▶ [Task instructions]
Exact copies of all the entries below are expected in the answer.

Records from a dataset
import Summits.Ventures.CertifiedManyBodySolver.Downfold.BoxesNdNiO2E
import Summits.Ventures.CertifiedManyBodySolver.Downfold.ParameterBoxRebase
import Summits.Ventures.CertifiedManyBodySolver.Downfold.TAxisSeam
import HarnessLib

/-!
# THE TYPED UNCERTAINTY LADDER of the NdNiO₂ one-band OBJECT-E box (BOX OF RECORD #20, column M21):
# members with locators → hulls → FLOOR / INFL rungs → quotient rung → kernel-checked ENCLOSURE by `boxNdNiO2E_M21`

Venture CertifiedManyBodySolver, cell `pub/hubbard-downfold` (S1 = ROUTER; D-0154 (1) (C) COVERAGE (iii) NdNiO₂), seat hubbard-cov-ndnio2-unc-2.
SOURCE OF EVERY NUMBER: `router/BOXES/NdNiO2.md` §LIT-PREVIEW v1/v1.1 (lit-2), §DFT-1b v1 + v1.1 OBJECT-E addendum (run-8), §OF-RECORD v1.1 /
v1.5 (R-ac) / v1.6 / v1.7 (R-ak) (lead), §R-ac FOLD v1 + §U-MEMBERS v1 (run-8 on RULING R-as). Target typed box: `boxNdNiO2E_M21`
(`BoxesNdNiO2E.lean`): `U/t_eff [5, 17/2]`, `t'/t_eff [−23/50, −9/25]`, `n [213/250, 477/500]`, `t_eff [19/50, 49/100]` eV, `t''/t_eff = 0`.
A box row of record is `members ↦ hull (never averaged) ↦ floorTo (FLOOR = minimum half-width) ↦ named pads ↦ outward print` (ROUTER v0.5 A5,
BOX-SCHEMA R2–R4), and `U/t = divPos(U row, own t row)`; every rung below is an exact rational interval and every arrow a PROVED inclusion.
* §1 one-band `U` (eV): the five member lines (six values) of §U-MEMBERS v1 with locators; hull `[247/100, 16/5]` = least printed-end enclosure
  (edge members: in-house cRPA(W)@PBE 26-Ry rung 2.47 / Kitatani 2020 3.2); FLOOR(U-lit) 10 % inactive; context values typed as OUTSIDE
  (cRPA@GW 3.508, extrapolation 2.40); the in-house (W)/(D) cutoff ladders as decreasing chains ending at the 26-Ry point members.
* §2 object-E `t_eff` (eV): the `t–t'` refit members of §DFT-1b v1.1, hull `[0.3836, 0.4688]`, FLOOR(t) 8 % inactive, INFL-T `+3 %` on the high
  edge ⇒ rung `[0.3836, 0.482864]` ⊆ `ndNiO2E_M21_t`.
* §3 object-E `t'/t_eff`: hull `[−0.455, −0.360]` ⊆ `ndNiO2E_M21_tp`; FLOOR(tp/t) `1/20` ACTIVE ⇒ `[−0.4575, −0.3575]`, NOT ⊆ `ndNiO2E_M21_tp`
  on the high side by `1/400` (`…_tp_floor_not_le_entry`): the typed companion carries the v1.1 print `[−0.46, −0.36]`, which predates run-8's
  OUTWARD re-print `[−0.458, −0.357]` (§R-ac FOLD v1, adopted §OF-RECORD v1.6 (B)) — typed in the sequel `BoxesNdNiO2EReprint.lean`.
* §4 `dsd` members (three objects hulled by the box file) `↦ [0.064, 0.13] ↦` INFL-4f floor `1/20` ACTIVE `↦ [0.047, 0.147]`; `n = 1 − dsd ⊆ ndNiO2E_M21_n`.
* §5 `ndNiO2E_UoverT_exact = divPos([2.47, 3.2], [0.38, 0.49]) = [247/49, 160/19]` ⊆ `[5, 17/2]` (R-ak's construction, exact; slacks `2/49`, `3/38`);
  **`ndNiO2E_M21_mem_of_determination`**: every admitted determination (U in the hull ÷ t_eff in its rung, t'/t_eff in its hull, n = 1 − dsd,
  t'' = 0) IS a member of `boxNdNiO2E_M21` — the soundness direction that makes every `HoldsOn W boxNdNiO2E_M21` apply to it.
* The re-printed `t'/t_eff` row `[−0.458, −0.357]` as a one-coordinate re-issue, and its (non-)refinement relations with `boxNdNiO2E_M21`,
  are the sequel `BoxesNdNiO2EReprint.lean` (kept apart: it asks the lead for a ruling; §1–§5 do not).

Everything PROVED (no `sorry`, no named fact). HONEST FRAMING: SCREENING-GRADE / `[float]` inputs typed VERBATIM as exact rationals — the file
certifies the ARITHMETIC member → box, nothing about any member's physics or about NdNiO₂; no word, no hull move, no new member. Object M
and the doping columns M22/M59/M60/M279 are not typed here.
-/


namespace Summit.Ventures.CertifiedManyBodySolver.Downfold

▶ [Solution to this problem]
import Summits.Ventures.CertifiedManyBodySolver.Downfold.BoxesNdNiO2E
import Summits.Ventures.CertifiedManyBodySolver.Downfold.ParameterBoxRebase
import Summits.Ventures.CertifiedManyBodySolver.Downfold.TAxisSeam
import HarnessLib

/-!
# THE TYPED UNCERTAINTY LADDER of the NdNiO₂ one-band OBJECT-E box (BOX OF RECORD #20, column M21):
# members with locators → hulls → FLOOR / INFL rungs → quotient rung → kernel-checked ENCLOSURE by `boxNdNiO2E_M21`

Venture CertifiedManyBodySolver, cell `pub/hubbard-downfold` (S1 = ROUTER; D-0154 (1) (C) COVERAGE (iii) NdNiO₂), seat hubbard-cov-ndnio2-unc-2.
SOURCE OF EVERY NUMBER: `router/BOXES/NdNiO2.md` §LIT-PREVIEW v1/v1.1 (lit-2), §DFT-1b v1 + v1.1 OBJECT-E addendum (run-8), §OF-RECORD v1.1 /
v1.5 (R-ac) / v1.6 / v1.7 (R-ak) (lead), §R-ac FOLD v1 + §U-MEMBERS v1 (run-8 on RULING R-as). Target typed box: `boxNdNiO2E_M21`
(`BoxesNdNiO2E.lean`): `U/t_eff [5, 17/2]`, `t'/t_eff [−23/50, −9/25]`, `n [213/250, 477/500]`, `t_eff [19/50, 49/100]` eV, `t''/t_eff = 0`.
A box row of record is `members ↦ hull (never averaged) ↦ floorTo (FLOOR = minimum half-width) ↦ named pads ↦ outward print` (ROUTER v0.5 A5,
BOX-SCHEMA R2–R4), and `U/t = divPos(U row, own t row)`; every rung below is an exact rational interval and every arrow a PROVED inclusion.
* §1 one-band `U` (eV): the five member lines (six values) of §U-MEMBERS v1 with locators; hull `[247/100, 16/5]` = least printed-end enclosure
  (edge members: in-house cRPA(W)@PBE 26-Ry rung 2.47 / Kitatani 2020 3.2); FLOOR(U-lit) 10 % inactive; context values typed as OUTSIDE
  (cRPA@GW 3.508, extrapolation 2.40); the in-house (W)/(D) cutoff ladders as decreasing chains ending at the 26-Ry point members.
* §2 object-E `t_eff` (eV): the `t–t'` refit members of §DFT-1b v1.1, hull `[0.3836, 0.4688]`, FLOOR(t) 8 % inactive, INFL-T `+3 %` on the high
  edge ⇒ rung `[0.3836, 0.482864]` ⊆ `ndNiO2E_M21_t`.
* §3 object-E `t'/t_eff`: hull `[−0.455, −0.360]` ⊆ `ndNiO2E_M21_tp`; FLOOR(tp/t) `1/20` ACTIVE ⇒ `[−0.4575, −0.3575]`, NOT ⊆ `ndNiO2E_M21_tp`
  on the high side by `1/400` (`…_tp_floor_not_le_entry`): the typed companion carries the v1.1 print `[−0.46, −0.36]`, which predates run-8's
  OUTWARD re-print `[−0.458, −0.357]` (§R-ac FOLD v1, adopted §OF-RECORD v1.6 (B)) — typed in the sequel `BoxesNdNiO2EReprint.lean`.
* §4 `dsd` members (three objects hulled by the box file) `↦ [0.064, 0.13] ↦` INFL-4f floor `1/20` ACTIVE `↦ [0.047, 0.147]`; `n = 1 − dsd ⊆ ndNiO2E_M21_n`.
* §5 `ndNiO2E_UoverT_exact = divPos([2.47, 3.2], [0.38, 0.49]) = [247/49, 160/19]` ⊆ `[5, 17/2]` (R-ak's construction, exact; slacks `2/49`, `3/38`);
  **`ndNiO2E_M21_mem_of_determination`**: every admitted determination (U in the hull ÷ t_eff in its rung, t'/t_eff in its hull, n = 1 − dsd,
  t'' = 0) IS a member of `boxNdNiO2E_M21` — the soundness direction that makes every `HoldsOn W boxNdNiO2E_M21` apply to it.
* The re-printed `t'/t_eff` row `[−0.458, −0.357]` as a one-coordinate re-issue, and its (non-)refinement relations with `boxNdNiO2E_M21`,
  are the sequel `BoxesNdNiO2EReprint.lean` (kept apart: it asks the lead for a ruling; §1–§5 do not).

Everything PROVED (no `sorry`, no named fact). HONEST FRAMING: SCREENING-GRADE / `[float]` inputs typed VERBATIM as exact rationals — the file
certifies the ARITHMETIC member → box, nothing about any member's physics or about NdNiO₂; no word, no hull move, no new member. Object M
and the doping columns M22/M59/M60/M279 are not typed here.
-/


namespace Summit.Ventures.CertifiedManyBodySolver.Downfold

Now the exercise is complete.